import Summits.ResolutionOfSingularities.ResolutionOfSingularities.Theorems.FrobeniusLadderFRationalResolutionTraceIdealPrimary
import Literature.AlgebraicGeometry.Resolution.RegularLocalRingsUFD
import Mathlib.RingTheory.UniqueFactorizationDomain.GCDMonoid
import Mathlib.Tactic.LinearCombination
import HarnessLib

/-!
# Crux `FrobeniusLadder.FRationalResolution` (stmt-ResolutionOfSingularities-15317), line `redirect`,
# stub `stub_diagonalizableQuotientResolution` — DIVISORIAL IDEALS ARE PRINCIPAL ON THE REGULAR PUNCTURED SPECTRUM,
# so their trace ideals are `𝔪`-primary (completes `…TraceIdealPrimary`, p840068, for the class-group centre `𝔞_tot`)

`…TraceIdealPrimary.exists_pow_maximalIdeal_le_traceIdeal` (p840068) gives `𝔪ⁿ ⊆ τ(I)` for a nonzero ideal `I` of a Noetherian local domain that is
PRINCIPAL at every non-maximal prime. For the nonzero DIVISORIAL ideals (inline v-ideals of `…DivisorialIdealsCharacteristic`, p839146:
`x ∈ I` as soon as `b x ∈ (c)` for every pair with `b I ⊆ (c)`) of a local domain with REGULAR punctured spectrum this hypothesis holds:

* `exists_eq_span_singleton_of_divisorial` — **in a UFD a finitely generated divisorial ideal is principal** (generated by the gcd `d` of its
  generators: `b I ⊆ (c) ⇒ c ∣ b·d`, so `d ∈ I` by divisoriality);
* ★ `divisorial_map_of_isLocalization` — **divisoriality localises** (`A` a Noetherian domain): if `x' = x/u` passes the v-test for `I A_M` then,
  testing against the pairs `(y₀, φ(y₀))` for `φ` in a finite generating set of `Hom_A(I, A)`, one finds `v ∈ M` with `y₀ ∣ v·φ(y₀)·x` for ALL
  `φ`, whence `v x` passes the v-test for `I` (every test pair `(c, b)` IS such a `φ = b/c`), `v x ∈ I`, `x' ∈ I A_M`;
* ★★ `exists_pow_maximalIdeal_le_traceIdeal_of_divisorial` — `A` a Noetherian local domain with `A_𝔮` regular for `𝔮 ≠ 𝔪`, `I` nonzero divisorial:
  **`𝔪ⁿ ⊆ τ(I)`** (Auslander–Buchsbaum `Matsumura1987_20_3_holds`: `A_𝔮` is a UFD); `exists_pow_maximalIdeal_le_prod_traceIdeal_of_divisorial` — the
  product over a finite family; `prod_traceIdeal_ne_top_of_not_principal` — and `∏ τ ≠ ⊤` as soon as one member is non-principal.

So of the inputs of `…IntrinsicRecipe.hloc_of_traceIdealCentre_then_singularPoints` (p839630) only the FINITE LIST of divisorial representatives
(`hfin`, (α′)) and the fan facts (β) remain. Honest label: general commutative algebra toward ONE leaf stub (no stub, crux or summit closed).
No definitions, no named facts, no sorry. [cite: Matsumura1987, Thm. 20.3; Thm. 19.3; §11] [cite: StacksProject, Tag 0AFW; Tag 00HP] [folklore]
-/

-- single-problem summit: the doubled namespace component is forced
set_option linter.dupNamespace false

open IsLocalRing
open Literature.AlgebraicGeometry.Resolution

namespace Summit.ResolutionOfSingularities.ResolutionOfSingularities.Theorems.FRationalResolution.TraceIdealDivisorial

universe u

/-! ## §1 Functionals on an ideal commute with multiplication -/

/-- For `φ : I → A` linear and `a, b ∈ I`: `φ(a)·b = φ(b)·a` (both are `φ(ab)`). [folklore] -/
theorem apply_mul_comm {A : Type u} [CommRing A] {I : Ideal A} (φ : I →ₗ[A] A) (a b : I) :
    φ a * (b : A) = φ b * (a : A) := by
  have h1 : ((b : A) • a : I) = ((a : A) • b : I) := by
    ext
    simp only [SetLike.val_smul, smul_eq_mul, mul_comm]
  rw [mul_comm, ← smul_eq_mul, ← map_smul, h1, map_smul, smul_eq_mul, mul_comm]

/-! ## §2 In a UFD, finitely generated divisorial ideals are principal -/

/-- gcd-fold of a list divides every member. [folklore] -/
theorem foldr_gcd_dvd {S : Type u} [CommRing S] [IsDomain S] [GCDMonoid S] (L : List S) :
    ∀ g ∈ L, L.foldr gcd 0 ∣ g := by
  induction L with
  | nil => intro g hg; simp at hg
  | cons a L ih =>
    intro g hg
    rw [List.foldr_cons]
    rcases List.mem_cons.mp hg with rfl | hg
    · exact gcd_dvd_left _ _
    · exact (gcd_dvd_right _ _).trans (ih g hg)

/-- `c ∣ b·g` for every member `g` forces `c ∣ b · gcd`. [folklore] -/
theorem dvd_mul_foldr_gcd {S : Type u} [CommRing S] [IsDomain S] [GCDMonoid S] (L : List S) (b c : S)
    (h : ∀ g ∈ L, c ∣ b * g) : c ∣ b * L.foldr gcd 0 := by
  induction L with
  | nil => simp
  | cons a L ih =>
    rw [List.foldr_cons]
    have h1 : c ∣ gcd (b * a) (b * L.foldr gcd 0) :=
      dvd_gcd (h a (by simp)) (ih fun g hg => h g (List.mem_cons_of_mem a hg))
    exact (gcd_mul_left' b a (L.foldr gcd 0)).dvd_iff_dvd_right.mp h1

/-- **In a UFD a finitely generated divisorial ideal is principal.** [cite: StacksProject, Tag 0AFW] [folklore] -/
theorem exists_eq_span_singleton_of_divisorial {S : Type u} [CommRing S] [IsDomain S] [UniqueFactorizationMonoid S]
    (J : Ideal S) (hJ : J.FG)
    (hdiv : ∀ x : S, (∀ c b : S, (∀ y ∈ J, b * y ∈ Ideal.span ({c} : Set S)) → b * x ∈ Ideal.span ({c} : Set S)) → x ∈ J) :
    ∃ d : S, J = Ideal.span {d} := by
  classical
  letI : GCDMonoid S := UniqueFactorizationMonoid.toGCDMonoid S
  obtain ⟨G, hG⟩ := hJ
  set d : S := G.toList.foldr gcd 0 with hd
  have hdvd : ∀ g ∈ G, d ∣ g := fun g hg => foldr_gcd_dvd G.toList g (Finset.mem_toList.mpr hg)
  have hJd : J ≤ Ideal.span {d} := by
    rw [← hG, Ideal.span_le]
    intro g hg
    exact Ideal.mem_span_singleton.mpr (hdvd g hg)
  have hdJ : d ∈ J := by
    refine hdiv d fun c b h => Ideal.mem_span_singleton.mpr (dvd_mul_foldr_gcd G.toList b c fun g hg => ?_)
    exact Ideal.mem_span_singleton.mp (h g (hG ▸ Ideal.subset_span (Finset.mem_toList.mp hg)))
  exact ⟨d, le_antisymm hJd ((Ideal.span_singleton_le_iff_mem _).mpr hdJ)⟩

/-! ## §3 Divisoriality localises -/

/-- `Hom_A(I, A)` is finitely generated for an ideal `I` of a Noetherian ring (it embeds in `A^G` by evaluation at a finite generating set `G`).
[folklore] -/
theorem fg_top_linearMap {A : Type u} [CommRing A] [IsNoetherianRing A] (I : Ideal A) :
    (⊤ : Submodule A (I →ₗ[A] A)).FG := by
  classical
  obtain ⟨G, hG⟩ := (IsNoetherian.noetherian I : I.FG)
  have hGI : ∀ g ∈ G, (g : A) ∈ I := fun g hg => hG ▸ Ideal.subset_span hg
  let ev : (I →ₗ[A] A) →ₗ[A] (G → A) :=
    { toFun := fun φ g => φ ⟨g, hGI g g.2⟩
      map_add' := fun φ ψ => rfl
      map_smul' := fun a φ => rfl }
  have hev : Function.Injective ev := by
    intro φ ψ h
    rw [← sub_eq_zero]
    apply LinearMap.ext
    intro y
    have hGK : (G : Set A) ⊆ Submodule.map I.subtype (LinearMap.ker (φ - ψ)) := by
      intro g hg
      refine ⟨⟨g, hGI g hg⟩, ?_, rfl⟩
      rw [SetLike.mem_coe, LinearMap.mem_ker, LinearMap.sub_apply, sub_eq_zero]
      exact congr_fun h ⟨g, hg⟩
    have hK : I ≤ Submodule.map I.subtype (LinearMap.ker (φ - ψ)) := by
      have h1 := Submodule.span_le.mpr hGK
      rwa [hG] at h1
    obtain ⟨z, hz, hzy⟩ := hK y.2
    have : z = y := Subtype.ext hzy
    rw [← this]
    exact hz
  haveI : IsNoetherian A (I →ₗ[A] A) := isNoetherian_of_injective ev hev
  exact IsNoetherian.noetherian ⊤

/-- ★ **Divisoriality localises.** `A` a Noetherian domain, `I ≠ 0` a divisorial (v-) ideal, `M ⊆ A ∖ 0` multiplicative, `S = M⁻¹A`: `I S` is a nonzero
divisorial ideal of `S`. [cite: Matsumura1987, §11] [folklore] -/
theorem divisorial_map_of_isLocalization {A : Type u} [CommRing A] [IsDomain A] [IsNoetherianRing A] (I : Ideal A) (hI0 : I ≠ ⊥)
    (hdiv : ∀ x : A, (∀ c b : A, (∀ y ∈ I, b * y ∈ Ideal.span ({c} : Set A)) → b * x ∈ Ideal.span ({c} : Set A)) → x ∈ I)
    (M : Submonoid A) (hM : M ≤ nonZeroDivisors A) (S : Type u) [CommRing S] [Algebra A S] [IsLocalization M S] :
    I.map (algebraMap A S) ≠ ⊥ ∧
      ∀ x' : S, (∀ c' b' : S, (∀ y' ∈ I.map (algebraMap A S), b' * y' ∈ Ideal.span ({c'} : Set S)) →
        b' * x' ∈ Ideal.span ({c'} : Set S)) → x' ∈ I.map (algebraMap A S) := by
  classical
  have hinj : Function.Injective (algebraMap A S) := IsLocalization.injective S hM
  obtain ⟨y₀, hy₀I, hy₀⟩ := Submodule.exists_mem_ne_zero_of_ne_bot hI0
  refine ⟨fun h => ?_, fun x' hx' => ?_⟩
  · have h1 : algebraMap A S y₀ ∈ I.map (algebraMap A S) := Ideal.mem_map_of_mem _ hy₀I
    rw [h, Ideal.mem_bot] at h1
    exact hy₀ (hinj (by rw [h1, map_zero]))
  obtain ⟨⟨x, u⟩, hxu⟩ := IsLocalization.surj M x'
  -- it suffices to find `v ∈ M` with `v x ∈ I`
  suffices h : ∃ v : M, (v : A) * x ∈ I by
    obtain ⟨v, hv⟩ := h
    have hu := IsLocalization.map_units S u
    have hvU := IsLocalization.map_units S v
    have e1 : x' = (↑hvU.unit⁻¹ * algebraMap A S ((v : A) * x)) * ↑hu.unit⁻¹ := by
      rw [map_mul, ← mul_assoc, IsUnit.val_inv_mul, one_mul, ← hxu, mul_assoc, IsUnit.mul_val_inv, mul_one]
    rw [e1]
    exact Ideal.mul_mem_right _ _ (Ideal.mul_mem_left _ _ (Ideal.mem_map_of_mem _ hv))
  -- step 1: for every functional `φ`, some `v ∈ M` has `y₀ ∣ v·φ(y₀)·x`
  have step1 : ∀ φ : I →ₗ[A] A, ∃ v : M, y₀ ∣ (v : A) * (φ ⟨y₀, hy₀I⟩ * x) := by
    intro φ
    have htest := hx' (algebraMap A S y₀) (algebraMap A S (φ ⟨y₀, hy₀I⟩)) (by
      intro y' hy'
      have hle : I.map (algebraMap A S) ≤
          Submodule.comap (LinearMap.mulLeft S (algebraMap A S (φ ⟨y₀, hy₀I⟩))) (Ideal.span {algebraMap A S y₀}) := by
        rw [Ideal.map_le_iff_le_comap]
        intro y hy
        change algebraMap A S (φ ⟨y₀, hy₀I⟩) * algebraMap A S y ∈ Ideal.span {algebraMap A S y₀}
        rw [← map_mul, Ideal.mem_span_singleton']
        refine ⟨algebraMap A S (φ ⟨y, hy⟩), ?_⟩
        rw [← map_mul, apply_mul_comm φ ⟨y, hy⟩ ⟨y₀, hy₀I⟩]
      exact hle hy')
    rw [Ideal.mem_span_singleton'] at htest
    obtain ⟨s', hs'⟩ := htest
    obtain ⟨⟨m, w⟩, hmw⟩ := IsLocalization.surj M s'
    refine ⟨w, ⟨m * u, hinj ?_⟩⟩
    simp only [map_mul]
    linear_combination (-(algebraMap A S (w : A) * algebraMap A S (φ ⟨y₀, hy₀I⟩))) * hxu +
      (-(algebraMap A S (w : A) * algebraMap A S (u : A))) * hs' + (algebraMap A S y₀ * algebraMap A S (u : A)) * hmw
  -- step 2: one `V ∈ M` for all `φ` (finitely many generators)
  choose v hv using step1
  obtain ⟨F, hF⟩ := fg_top_linearMap I
  let V : M := ∏ φ ∈ F, v φ
  have hV : ∀ φ : I →ₗ[A] A, y₀ ∣ (V : A) * (φ ⟨y₀, hy₀I⟩ * x) := by
    let N : Submodule A (I →ₗ[A] A) :=
      { carrier := {φ | y₀ ∣ (V : A) * (φ ⟨y₀, hy₀I⟩ * x)}
        add_mem' := fun {φ ψ} hφ hψ => by
          simp only [Set.mem_setOf_eq, LinearMap.add_apply, add_mul, mul_add] at hφ hψ ⊢
          exact dvd_add hφ hψ
        zero_mem' := by simp
        smul_mem' := fun a φ hφ => by
          simp only [Set.mem_setOf_eq, LinearMap.smul_apply, smul_eq_mul] at hφ ⊢
          have : (V : A) * (a * φ ⟨y₀, hy₀I⟩ * x) = a * ((V : A) * (φ ⟨y₀, hy₀I⟩ * x)) := by ring
          rw [this]
          exact hφ.mul_left a }
    have hFN : (F : Set (I →ₗ[A] A)) ⊆ N := by
      intro φ hφ
      change y₀ ∣ (V : A) * (φ ⟨y₀, hy₀I⟩ * x)
      have hprod : (V : A) = (v φ : A) * ((∏ ψ ∈ F.erase φ, v ψ : M) : A) := by
        rw [← Submonoid.coe_mul, Finset.mul_prod_erase F v hφ]
      rw [hprod, mul_comm (v φ : A), mul_assoc]
      exact (hv φ).mul_left _
    have htop : (⊤ : Submodule A (I →ₗ[A] A)) ≤ N := by
      rw [← hF]
      exact Submodule.span_le.mpr hFN
    exact fun φ => htop Submodule.mem_top
  -- step 3: `V x ∈ I` by divisoriality of `I`
  refine ⟨V, hdiv _ fun c b hbc => ?_⟩
  by_cases hc : c = 0
  · have h1 := hbc y₀ hy₀I
    rw [hc, Ideal.span_singleton_zero, Ideal.mem_bot] at h1
    have hb : b = 0 := (mul_eq_zero.mp h1).resolve_right hy₀
    rw [hb, zero_mul]
    exact Ideal.zero_mem _
  · have hex : ∀ y : I, ∃ a : A, a * c = b * y := fun y => Ideal.mem_span_singleton'.mp (hbc y y.2)
    choose f hf using hex
    have hfu : ∀ (y : I) (a : A), a * c = b * y → a = f y := fun y a ha =>
      mul_right_cancel₀ hc (ha.trans (hf y).symm)
    let φ : I →ₗ[A] A :=
      { toFun := f
        map_add' := fun y z => (hfu (y + z) (f y + f z) (by rw [add_mul, hf, hf, Submodule.coe_add, mul_add])).symm
        map_smul' := fun a y => by
          simp only [RingHom.id_apply, smul_eq_mul]
          exact (hfu (a • y) (a * f y) (by rw [mul_assoc, hf, SetLike.val_smul, smul_eq_mul, mul_left_comm])).symm }
    obtain ⟨k, hk⟩ := hV φ
    have hk' : (V : A) * (f ⟨y₀, hy₀I⟩ * x) = y₀ * k := hk
    have hf0 := hf ⟨y₀, hy₀I⟩
    rw [Ideal.mem_span_singleton']
    refine ⟨k, mul_left_cancel₀ hy₀ ?_⟩
    linear_combination ((V : A) * x) * hf0 + (-c) * hk'

/-! ## §4 Trace ideals of divisorial ideals on a regular punctured spectrum -/

/-- ★★ **`𝔪ⁿ ⊆ τ(I)` for nonzero divisorial `I` when the punctured spectrum is regular.** `A` a Noetherian local domain with `A_𝔮` regular for every prime
`𝔮 ≠ 𝔪`, `I` a nonzero divisorial ideal: `I A_𝔮` is divisorial (`divisorial_map_of_isLocalization`) in the UFD `A_𝔮` (Auslander–Buchsbaum), hence principal,
and `…TraceIdealPrimary.exists_pow_maximalIdeal_le_traceIdeal` applies. [cite: Matsumura1987, Thm. 20.3; §11] [folklore] -/
theorem exists_pow_maximalIdeal_le_traceIdeal_of_divisorial {A : Type u} [CommRing A] [IsDomain A] [IsNoetherianRing A] [IsLocalRing A]
    (hreg : ∀ (𝔮 : Ideal A) [𝔮.IsPrime], 𝔮 ≠ maximalIdeal A → IsRegularLocalRing (Localization.AtPrime 𝔮))
    (I : Ideal A) (hI : I ≠ ⊥ ∧
      ∀ x : A, (∀ c b : A, (∀ y ∈ I, b * y ∈ Ideal.span ({c} : Set A)) → b * x ∈ Ideal.span ({c} : Set A)) → x ∈ I) :
    ∃ n : ℕ, maximalIdeal A ^ n ≤ (⨆ φ : I →ₗ[A] A, LinearMap.range φ : Ideal A) := by
  refine TraceIdealPrimary.exists_pow_maximalIdeal_le_traceIdeal I hI.1 fun 𝔮 _ h𝔮 => ?_
  haveI : IsDomain (Localization.AtPrime 𝔮) :=
    IsLocalization.isDomain_localization (Ideal.primeCompl_le_nonZeroDivisors 𝔮)
  haveI : IsNoetherianRing (Localization.AtPrime 𝔮) :=
    IsLocalization.isNoetherianRing 𝔮.primeCompl (Localization.AtPrime 𝔮) inferInstance
  haveI : UniqueFactorizationMonoid (Localization.AtPrime 𝔮) :=
    Matsumura1987_20_3_holds (Localization.AtPrime 𝔮) (hreg 𝔮 h𝔮)
  obtain ⟨-, hdiv'⟩ := divisorial_map_of_isLocalization I hI.1 hI.2 𝔮.primeCompl (Ideal.primeCompl_le_nonZeroDivisors 𝔮)
    (Localization.AtPrime 𝔮)
  exact exists_eq_span_singleton_of_divisorial _ (IsNoetherian.noetherian _) hdiv'

/-- ★★ **The `𝔪̂`-primary slot of the class-group centre.** `A` as above, `S` a finite family of nonzero divisorial ideals: `𝔪ᴺ ⊆ ∏_{T ∈ τ(S)} T`.
[cite: Matsumura1987, Thm. 20.3; §11] [folklore] -/
theorem exists_pow_maximalIdeal_le_prod_traceIdeal_of_divisorial {A : Type u} [CommRing A] [IsDomain A] [IsNoetherianRing A]
    [IsLocalRing A]
    (hreg : ∀ (𝔮 : Ideal A) [𝔮.IsPrime], 𝔮 ≠ maximalIdeal A → IsRegularLocalRing (Localization.AtPrime 𝔮))
    (S : Finset (Ideal A)) (hS : ∀ I ∈ S, I ≠ ⊥ ∧
      ∀ x : A, (∀ c b : A, (∀ y ∈ I, b * y ∈ Ideal.span ({c} : Set A)) → b * x ∈ Ideal.span ({c} : Set A)) → x ∈ I) :
    ∃ N : ℕ, maximalIdeal A ^ N ≤
      ∏ T ∈ S.image (fun I : Ideal A => (⨆ φ : I →ₗ[A] A, LinearMap.range φ : Ideal A)), T := by
  classical
  refine TraceIdealPrimary.exists_pow_le_prod (maximalIdeal A) _ fun T hT => ?_
  obtain ⟨I, hI, rfl⟩ := Finset.mem_image.mp hT
  exact exists_pow_maximalIdeal_le_traceIdeal_of_divisorial hreg I (hS I hI)

/-- **The `≠ ⊤` slot.** Over a local ring, if one member `I₀` of the finite family is not principal then `∏_{T ∈ τ(S)} T ≠ ⊤`. [folklore] -/
theorem prod_traceIdeal_ne_top_of_not_principal {A : Type u} [CommRing A] [IsLocalRing A] (S : Finset (Ideal A))
    {I₀ : Ideal A} (hI₀ : I₀ ∈ S) (hnp : ∀ x₀ ∈ I₀, I₀ ≠ Ideal.span {x₀}) :
    (∏ T ∈ S.image (fun I : Ideal A => (⨆ φ : I →ₗ[A] A, LinearMap.range φ : Ideal A)), T) ≠ ⊤ := by
  classical
  exact TraceIdealPrimary.prod_ne_top_of_mem _ (Finset.mem_image_of_mem _ hI₀)
    (TraceIdealPrimary.traceIdeal_le_maximalIdeal_of_not_principal I₀ hnp).1

end Summit.ResolutionOfSingularities.ResolutionOfSingularities.Theorems.FRationalResolution.TraceIdealDivisorial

══════════════════════════════

=== THE TASK ===
The stretch of entries above that starts with the line containing "exact hφ.mul_left a" and goes on through the line containing "exact fun φ => htop Submodule.mem_top" is to be transcribed exactly, and no other line is to be transcribed.

=== EXPECTED ANSWER ===
          exact hφ.mul_left a }
    have hFN : (F : Set (I →ₗ[A] A)) ⊆ N := by
      intro φ hφ
      change y₀ ∣ (V : A) * (φ ⟨y₀, hy₀I⟩ * x)
      have hprod : (V : A) = (v φ : A) * ((∏ ψ ∈ F.erase φ, v ψ : M) : A) := by
        rw [← Submonoid.coe_mul, Finset.mul_prod_erase F v hφ]
      rw [hprod, mul_comm (v φ : A), mul_assoc]
      exact (hv φ).mul_left _
    have htop : (⊤ : Submodule A (I →ₗ[A] A)) ≤ N := by
      rw [← hF]
      exact Submodule.span_le.mpr hFN
    exact fun φ => htop Submodule.mem_top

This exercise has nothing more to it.